Divide using synthetic division $$ ( x^{4}+9x^{3}-16x^{2}-4x+5 ) \div ( x-1 ) $$
Answer
The synthetic division table is:
$$ \begin{array}{c|rrrrr}1&1&9&-16&-4&5\\& & 1& 10& -6& \color{black}{-10} \\ \hline &\color{blue}{1}&\color{blue}{10}&\color{blue}{-6}&\color{blue}{-10}&\color{orangered}{-5} \end{array} $$The solution is:
$$ \frac{ x^{4}+9x^{3}-16x^{2}-4x+5 }{ x-1 } = \color{blue}{x^{3}+10x^{2}-6x-10} \color{red}{~-~} \frac{ \color{red}{ 5 } }{ x-1 } $$Explanation
Step 1 : Write down the coefficients of the dividend into division table. Put the zero from $ x -1 = 0 $ ( $ x = \color{blue}{ 1 } $ ) at the left.

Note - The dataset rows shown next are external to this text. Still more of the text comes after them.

import Literature.AnabelianGeometry.EtaleTheta.Discharge.Sec3Cor38PerfectionR
import Literature.AnabelianGeometry.EtaleTheta.Discharge.Sec3Cor38iiiHoldsWeak
import Literature.AnabelianGeometry.EtaleTheta.Discharge.Sec3Cor38iiiOfIsFrobenioidWeak
import Literature.AnabelianGeometry.EtaleTheta.Discharge.Sec3BLambdaInjectiveOfGaloisCoveringConnected
import Literature.AnabelianGeometry.EtaleTheta.TemperedFrobenioidOfGaloisCoveringRankOnePointR
import HarnessLib

/-!
# [EtTh] Cor. 3.8, proof row C38-L03′ «`Ψ` is compatible with passing to the perfection» — the repaired reading
# `Cor38Hyp.CompatibleWithPerfectionR` over the WEAK monoid vocabulary and AT THE GENUINE CARRIERS
# (D-0079 L-F [EtTh] row F-2811; seat abc-iut-w5-d246; PROOF-ONLY, 0 `def`; part C of `Sec3Cor38RowsGenuineCarriersWeak*`)

Mochizuki, *The étale theta function and its Frobenioid-theoretic manifestations*, Publ. RIMS **45** (2009), proof of
Cor. 3.8, PDF p. 81 l. 3–4 [cite: MochizukiEtTh2009, Cor 3.8 p.81]: «Moreover, `Ψ` is compatible with the operation of passing
to the perfection [cf. [Mzk17], Theorem 3.4, (iii)]».

Row F-2811 `Cor38Hyp.CompatibleWithPerfection` is typed STRONGER than print (a `1`-unique square for an ARBITRARY perfection
datum) and REFUTED as typed (`Sec3Cor38CompatibleWithPerfectionNegative.lean`); the cell's repaired, print-faithful reading is
abc-iut-w5-d124's `Cor38Hyp.CompatibleWithPerfectionR hF₁ hF₂` (THE perfections of the Frobenioids `C_i`, structure-compatible
`1`-uniqueness; `Sec3Cor38PerfectionR.lean`), PROVED there modulo `hF_i` over the STRONG tree monoid vocabulary only
(`compatibleWithPerfectionR_of_preservesPreSteps`, section `TreeVocab`).  The genuine carriers of the cell (the weak
constructed Def. 3.3 (iii) data `ofRlfRWeak (ofGaloisActionConnected …)`) live over the WEAK vocabulary `treeMonoidVocabWeak`;
this file supplies the missing weak twin and its instances:

* `compatibleWithPerfectionR_of_isFrobenioid_weak` — over `treeMonoidVocabWeak` (any category vocabularies), modulo `hF₁`,
  `hF₂` ONLY: the vocabulary-generic `compatibleWithPerfectionR_of_isFrobeniusCompatible` (section `General` of
  `Sec3Cor38PerfectionR.lean`) fed with abc-iut-L2-d2's weak `isFrobeniusCompatible_of_preservesPreSteps_weak` and
  `preservesPreSteps_of_isFrobenioid_weak`;
* at the GENUINE BASE `B^temp(Π)⁰` for EVERY pair of tempered Frobenioids of monoid type `ℝ` over the weak connected data
  (NO Prop binder; the `hF_i` ARGUMENTS of the statement are the theorems of abc-iut-w6-d048's lineage), at bases of FSM-type
  (modulo `IsOfFSMType D_i`), and at the monoid-type-`ℝ` model of record `TateTowerFrd.temperedFrobenioidR` (NO binder).

Honest framing: refereed pre-IUT material; «PROVED» = OUR kernel check of OUR typed (repaired) instance form; the row's ORIGINAL
decl stays refuted as typed; constructed data = the cell's models of Def. 3.3/3.6, not an étale theta function of a curve; nothing
here bears on, or takes a side on, [IUTchIII] Cor. 3.12.
-/

noncomputable section

namespace Literature.AnabelianGeometry.EtaleTheta

open CategoryTheory Opposite Literature.AlgebraicGeometry.Frobenioids Literature.AnabelianGeometry.SemiGraphs
  LogDivisorModel.GaloisAction

universe u₀ v₀ u v w u' v' uG

namespace Cor38Hyp

/-! ## §0. The weak-vocabulary twin of `compatibleWithPerfectionR_of_preservesPreSteps` -/

section Weak

variable {D₀ : Type u₀} [Category.{v₀} D₀] {D₀' : Type u₀} [Category.{v₀} D₀']
  {T : RealifiedDivisorMonoids (D₀ := D₀) treeMonoidVocabWeak.{w}}
  {T' : RealifiedDivisorMonoids (D₀ := D₀') treeMonoidVocabWeak.{w}}
  {D : Type u} [Category.{v} D] {D' : Type u} [Category.{v} D']
  {VD : FrdICatStub.{u, v, w} D} {VD' : FrdICatStub.{u, v, w} D'}
  {C₁ : TemperedFrobenioid T D VD} {C₂ : TemperedFrobenioid T' D' VD'} (h : Cor38Hyp C₁ C₂)

/-- **C38-L03′ over the WEAK monoid vocabulary, modulo `hF₁`, `hF₂` only**: `Ψ` is compatible with passing to THE
perfections — the `1`-commutative, structure-compatibly `1`-unique square `Ψ^pf ∘ (C₁ → C₁^pf) ≅ (C₂ → C₂^pf) ∘ Ψ` with
`Ψ^pf` an equivalence ([FrdI] Thm. 3.4 (iii)); from pre-step preservation (C38-L02a, `preservesPreSteps_of_isFrobenioid_weak`)
via Frobenius-compatibility (`isFrobeniusCompatible_of_preservesPreSteps_weak`). [cite: MochizukiEtTh2009, Cor 3.8 p.81] -/
theorem compatibleWithPerfectionR_of_isFrobenioid_weak (hF₁ : PreFrobenioid.IsFrobenioid C₁.toElem)
    (hF₂ : PreFrobenioid.IsFrobenioid C₂.toElem) :
    Literature.AnabelianGeometry.EtaleTheta.Cor38Hyp.CompatibleWithPerfectionR h hF₁ hF₂ :=
  h.compatibleWithPerfectionR_of_isFrobeniusCompatible hF₁ hF₂
    (h.isFrobeniusCompatible_of_preservesPreSteps_weak hF₁ hF₂ (h.preservesPreSteps_of_isFrobenioid_weak hF₁ hF₂))

end Weak

/-! ## §1. The genuine base `B^temp(Π)⁰`, monoid type `ℝ`, weak constructed data — no Prop binder -/

section GenuineBase

variable {Z : LogDivisorModel.{u}} {G : Type u} [Group G] {A : Z.GaloisAction G} {hZ : Z.CuspLaws}
  {hpf : ∀ Y : ((isConnectedGSet (G := G)).FullSubcategory)ᵒᵖ,
    IsPerfFactorialCof ((DivisorMonoids.ofGaloisActionConnected A hZ).Φ₀.obj Y)}
  {Z' : LogDivisorModel.{u}} {G' : Type u} [Group G'] {A' : Z'.GaloisAction G'} {hZ' : Z'.CuspLaws}
  {hpf' : ∀ Y : ((isConnectedGSet (G := G')).FullSubcategory)ᵒᵖ,
    IsPerfFactorialCof ((DivisorMonoids.ofGaloisActionConnected A' hZ').Φ₀.obj Y)}
  {P : Type uG} [Group P] [TopologicalSpace P] {P' : Type uG} [Group P'] [TopologicalSpace P']
  {IsRational IsStrictlyRational : ((ConnectedPart (BTemp P))ᵒᵖ ⥤ CommMonCat.{u}) → Prop}
  {IsRational' IsStrictlyRational' : ((ConnectedPart (BTemp P'))ᵒᵖ ⥤ CommMonCat.{u}) → Prop}
  {C₁ : TemperedFrobenioid (RealifiedDivisorMonoids.ofRlfRWeak (DivisorMonoids.ofGaloisActionConnected A hZ) hpf)
    (ConnectedPart (BTemp P)) (treeCatVocab (ConnectedPart (BTemp P)) IsRational IsStrictlyRational)}
  {C₂ : TemperedFrobenioid (RealifiedDivisorMonoids.ofRlfRWeak (DivisorMonoids.ofGaloisActionConnected A' hZ') hpf')
    (ConnectedPart (BTemp P')) (treeCatVocab (ConnectedPart (BTemp P')) IsRational' IsStrictlyRational')}
  (h : Cor38Hyp C₁ C₂)

/-- **C38-L03′ (repaired F-2811) at the genuine base `B^temp(Π)⁰`, NO Prop binder**: for every Cor. 3.8 datum between
tempered Frobenioids of monoid type `ℝ` over the weak connected data, `Ψ` is compatible with passing to THE perfections
(the `hF_i` arguments are abc-iut-w6-d048's theorems `isFrobenioid_ofRlfRWeak_ofGaloisActionConnected_connectedPart_bTemp`).
[cite: MochizukiEtTh2009, Cor 3.8 p.81] -/
theorem compatibleWithPerfectionR_ofRlfRWeak_connectedPart_bTemp :
    Literature.AnabelianGeometry.EtaleTheta.Cor38Hyp.CompatibleWithPerfectionR h
      (TemperedFrobenioid.isFrobenioid_ofRlfRWeak_ofGaloisActionConnected_connectedPart_bTemp A hZ hpf C₁)
      (TemperedFrobenioid.isFrobenioid_ofRlfRWeak_ofGaloisActionConnected_connectedPart_bTemp A' hZ' hpf' C₂) :=
  h.compatibleWithPerfectionR_of_isFrobenioid_weak _ _

end GenuineBase

/-! ## §2. Bases of FSM-type — modulo `IsOfFSMType D_i` only -/

section FSMBase

variable {Z : LogDivisorModel.{u}} {G : Type u} [Group G] {A : Z.GaloisAction G} {hZ : Z.CuspLaws}
  {hpf : ∀ Y : ((isConnectedGSet (G := G)).FullSubcategory)ᵒᵖ,
    IsPerfFactorialCof ((DivisorMonoids.ofGaloisActionConnected A hZ).Φ₀.obj Y)}
  {Z' : LogDivisorModel.{u}} {G' : Type u} [Group G'] {A' : Z'.GaloisAction G'} {hZ' : Z'.CuspLaws}
  {hpf' : ∀ Y : ((isConnectedGSet (G := G')).FullSubcategory)ᵒᵖ,
    IsPerfFactorialCof ((DivisorMonoids.ofGaloisActionConnected A' hZ').Φ₀.obj Y)}
  {D : Type u'} [Category.{v'} D] {D' : Type u'} [Category.{v'} D']
  {IsRational IsStrictlyRational : (Dᵒᵖ ⥤ CommMonCat.{u}) → Prop}
  {IsRational' IsStrictlyRational' : (D'ᵒᵖ ⥤ CommMonCat.{u}) → Prop}
  {C₁ : TemperedFrobenioid (RealifiedDivisorMonoids.ofRlfRWeak (DivisorMonoids.ofGaloisActionConnected A hZ) hpf) D
    (treeCatVocab D IsRational IsStrictlyRational)}
  {C₂ : TemperedFrobenioid (RealifiedDivisorMonoids.ofRlfRWeak (DivisorMonoids.ofGaloisActionConnected A' hZ') hpf') D'
    (treeCatVocab D' IsRational' IsStrictlyRational')}
  (h : Cor38Hyp C₁ C₂) (hD : IsOfFSMType D) (hD' : IsOfFSMType D')

/-- **C38-L03′ (repaired F-2811) over bases of FSM-type**, modulo `IsOfFSMType D_i` only.
[cite: MochizukiEtTh2009, Cor 3.8 p.81] -/
theorem compatibleWithPerfectionR_ofRlfRWeak_of_isOfFSMType :
    Literature.AnabelianGeometry.EtaleTheta.Cor38Hyp.CompatibleWithPerfectionR h
      (TemperedFrobenioid.isFrobenioid_ofRlfRWeak_ofGaloisActionConnected_of_isOfFSMType A hZ hpf C₁ hD)
      (TemperedFrobenioid.isFrobenioid_ofRlfRWeak_ofGaloisActionConnected_of_isOfFSMType A' hZ' hpf' C₂ hD') :=
  h.compatibleWithPerfectionR_of_isFrobenioid_weak _ _

end FSMBase

/-! ## §3. The model of record, monoid type `ℝ` — no binder -/

section TateTower

variable (R S R' S' : ((Discrete PUnit.{1})ᵒᵖ ⥤ CommMonCat.{0}) → Prop)
  (h : Cor38Hyp (TateTowerFrd.temperedFrobenioidR R S) (TateTowerFrd.temperedFrobenioidR R' S'))

/-- **C38-L03′ (repaired F-2811) at the Tate tower (`Λ = ℝ`), NO binder.** [cite: MochizukiEtTh2009, Cor 3.8 p.81] -/
theorem compatibleWithPerfectionR_tateTowerR :
    Literature.AnabelianGeometry.EtaleTheta.Cor38Hyp.CompatibleWithPerfectionR h
      (TateTowerFrd.isFrobenioid_temperedFrobenioidR_byName R S)
      (TateTowerFrd.isFrobenioid_temperedFrobenioidR_byName R' S') :=
  h.compatibleWithPerfectionR_of_isFrobenioid_weak _ _

end TateTower

end Cor38Hyp

end Literature.AnabelianGeometry.EtaleTheta

end
/-- Orthogonality of the rows of signs: `∑_j (-1)^{⟨i,j⟩} (-1)^{⟨i',j⟩} = N [i = i']`
(Raz–Tal, §3.1: "`H_N` is orthonormal"). [cite: RazTalJACM2022, §3.1] -/
theorem sum_hadamardSign_mul (n : ℕ) (i i' : Fin (2 ^ n)) :
    ∑ j, hadamardSign n i j * hadamardSign n i' j = if i = i' then (2 : ℝ) ^ n else 0 := by
  set g : Fin n → Bool → ℝ := fun l b =>
    (if (i.val.testBit l && b) then (-1 : ℝ) else 1) * (if (i'.val.testBit l && b) then (-1 : ℝ) else 1)
    with hg
  have key : ∀ j : Fin (2 ^ n), hadamardSign n i j * hadamardSign n i' j =
      ∏ l, g l (decide (finFunctionFinEquiv.symm j l = 1)) := by
    intro j
    rw [hadamardSign, hadamardSign, twist, twist, ← Finset.prod_mul_distrib]
    refine Finset.prod_congr rfl fun l _ => ?_
    simp [hg, testBit_fin]
  simp_rw [key]
  have hsum : ∑ j : Fin (2 ^ n), ∏ l, g l (decide (finFunctionFinEquiv.symm j l = 1)) =
      ∑ f : Fin n → Fin 2, ∏ l, g l (decide (f l = 1)) :=
    finFunctionFinEquiv.symm.sum_comp (fun f : Fin n → Fin 2 => ∏ l, g l (decide (f l = 1)))
  rw [hsum]
  have h := Finset.prod_univ_sum (fun _ : Fin n => (Finset.univ : Finset (Fin 2)))
    (fun l a => g l (decide (a = 1)))
  rw [Fintype.piFinset_univ] at h
  rw [← h]
  have hl : ∀ l : Fin n, ∑ a : Fin 2, g l (decide (a = 1)) =
      if i.val.testBit l = i'.val.testBit l then 2 else 0 := by
    intro l
    rw [Fin.sum_univ_two]
    simp only [hg]
    cases i.val.testBit l <;> cases i'.val.testBit l <;> norm_num
  simp_rw [hl]
  split_ifs with hii
  · subst hii
    simp
  · have : ∃ l : Fin n, i.val.testBit l ≠ i'.val.testBit l := by
      by_contra hcon
      push Not at hcon
      apply hii
      apply Fin.ext
      apply Nat.eq_of_testBit_eq
      intro k
      by_cases hk : k < n
      · exact hcon ⟨k, hk⟩
      · push Not at hk
        rw [Nat.testBit_lt_two_pow (i.isLt.trans_le (Nat.pow_le_pow_right (by norm_num) hk)),
          Nat.testBit_lt_two_pow (i'.isLt.trans_le (Nat.pow_le_pow_right (by norm_num) hk))]
    obtain ⟨l, hl⟩ := this
    exact Finset.prod_eq_zero (Finset.mem_univ l) (by simp [hl])

/-- **`H_N · H_N = I_N`** (Raz–Tal, §3.1). [cite: RazTalJACM2022, §3.1] -/
theorem hadamardMatrix_mul_self (n : ℕ) : hadamardMatrix n * hadamardMatrix n = 1 := by
  ext i i'
  simp only [Matrix.mul_apply, hadamardMatrix]
  have hs : ∀ j, hadamardSign n i j / Real.sqrt (2 ^ n) * (hadamardSign n j i' / Real.sqrt (2 ^ n)) =
      hadamardSign n i j * hadamardSign n i' j / 2 ^ n := by
    intro j
    rw [hadamardSign_comm n j i', div_mul_div_comm, ← sq, Real.sq_sqrt (by positivity)]
  simp_rw [hs]
  rw [← Finset.sum_div, sum_hadamardSign_mul, Matrix.one_apply]
  split_ifs <;> simp

/-- `H_N` is symmetric (Raz–Tal, §3.1). [cite: RazTalJACM2022, §3.1] -/
theorem hadamardMatrix_transpose (n : ℕ) : (hadamardMatrix n).transpose = hadamardMatrix n := by
  ext i j
  simp [hadamardMatrix, hadamardSign_comm n j i]

/-- `H_N` is an isometry: `‖H_N x‖² = ‖x‖²` (Raz–Tal, §3.1, orthonormality; used for the
acceptance probability `(1 + φ)/2` of the one-query algorithm, §6). [cite: RazTalJACM2022, §3.1] -/
theorem dotProduct_hadamard_mulVec (n : ℕ) (x : Fin (2 ^ n) → ℝ) :
    dotProduct ((hadamardMatrix n).mulVec x) ((hadamardMatrix n).mulVec x) = dotProduct x x := by
  rw [Matrix.dotProduct_mulVec, Matrix.vecMul_mulVec, hadamardMatrix_transpose, hadamardMatrix_mul_self,
    Matrix.vecMul_one]

/-! ### Second moments of `𝒢'` (Claim 4.1(1) and the covariance matrix) -/

/-- Coordinates of `𝒩(0, I_N)` are square integrable. [folklore] -/
theorem memLp_eval_stdGaussianPi (N : ℕ) (i : Fin N) :
    MemLp (fun x : Fin N → ℝ => x i) 2 (stdGaussianPi N) :=
  (memLp_id_gaussianReal (μ := 0) (v := 1) 2).comp_measurePreserving
    (MeasureTheory.measurePreserving_eval (μ := fun _ : Fin N => gaussianReal 0 1) i)

/-- Products of two coordinates of `𝒩(0, I_N)` are integrable. [folklore] -/
theorem integrable_eval_mul_eval (N : ℕ) (i j : Fin N) :
    Integrable (fun x : Fin N → ℝ => x i * x j) (stdGaussianPi N) :=
  (memLp_eval_stdGaussianPi N i).integrable_mul (memLp_eval_stdGaussianPi N j)

/-- `𝔼[t²] = 1` for `t ∼ 𝒩(0,1)`. [folklore] -/
theorem integral_sq_gaussianReal_zero_one : ∫ t, t ^ 2 ∂(gaussianReal 0 1) = 1 := by
  have h := variance_of_integral_eq_zero (μ := gaussianReal 0 1) (X := id) aemeasurable_id
    (by simp [integral_id_gaussianReal])
  rw [variance_id_gaussianReal] at h
  simpa using h.symm

/-- `𝔼[xᵢ xⱼ] = [i = j]` for `x ∼ 𝒩(0, I_N)` (Raz–Tal, §4.1: covariance `I_N` of the `x`-block). [cite: RazTalJACM2022, §4.1] -/
theorem integral_eval_mul_eval (N : ℕ) (i j : Fin N) :
    ∫ x, x i * x j ∂(stdGaussianPi N) = if i = j then 1 else 0 := by
  classical
  set f : Fin N → ℝ → ℝ := fun k t => (if k = i then t else 1) * (if k = j then t else 1) with hfdef
  have hf : ∀ x : Fin N → ℝ, x i * x j = ∏ k, f k (x k) := by
    intro x
    simp only [hfdef]
    rw [Finset.prod_mul_distrib]
    simp
  simp_rw [hf]
  rw [stdGaussianPi, integral_fintype_prod_eq_prod]
  by_cases hij : i = j
  · subst hij
    rw [if_pos rfl, Finset.prod_eq_single i]
    · simp only [hfdef, if_true]
      simpa [sq] using integral_sq_gaussianReal_zero_one
    · intro k _ hk
      simp [hfdef, hk]
    · simp
  · rw [if_neg hij]
    apply Finset.prod_eq_zero (Finset.mem_univ i)
    simp [hfdef, hij, integral_id_gaussianReal]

$$ \begin{array}{c|rrrrr}\color{blue}{1}&1&9&-16&-4&5\\& & & & & \\ \hline &&&&& \end{array} $$Step 1 : Bring down the leading coefficient to the bottom row.
$$ \begin{array}{c|rrrrr}1&\color{orangered}{ 1 }&9&-16&-4&5\\& & & & & \\ \hline &\color{orangered}{1}&&&& \end{array} $$Step 2 : Multiply by the number on the left, and carry the result into the next column: $ \color{blue}{ 1 } \cdot \color{blue}{ 1 } = \color{blue}{ 1 } $.
$$ \begin{array}{c|rrrrr}\color{blue}{1}&1&9&-16&-4&5\\& & \color{blue}{1} & & & \\ \hline &\color{blue}{1}&&&& \end{array} $$Step 3 : Add down last column: $ \color{orangered}{ 9 } + \color{orangered}{ 1 } = \color{orangered}{ 10 } $
$$ \begin{array}{c|rrrrr}1&1&\color{orangered}{ 9 }&-16&-4&5\\& & \color{orangered}{1} & & & \\ \hline &1&\color{orangered}{10}&&& \end{array} $$Step 4 : Multiply by the number on the left, and carry the result into the next column: $ \color{blue}{ 1 } \cdot \color{blue}{ 10 } = \color{blue}{ 10 } $.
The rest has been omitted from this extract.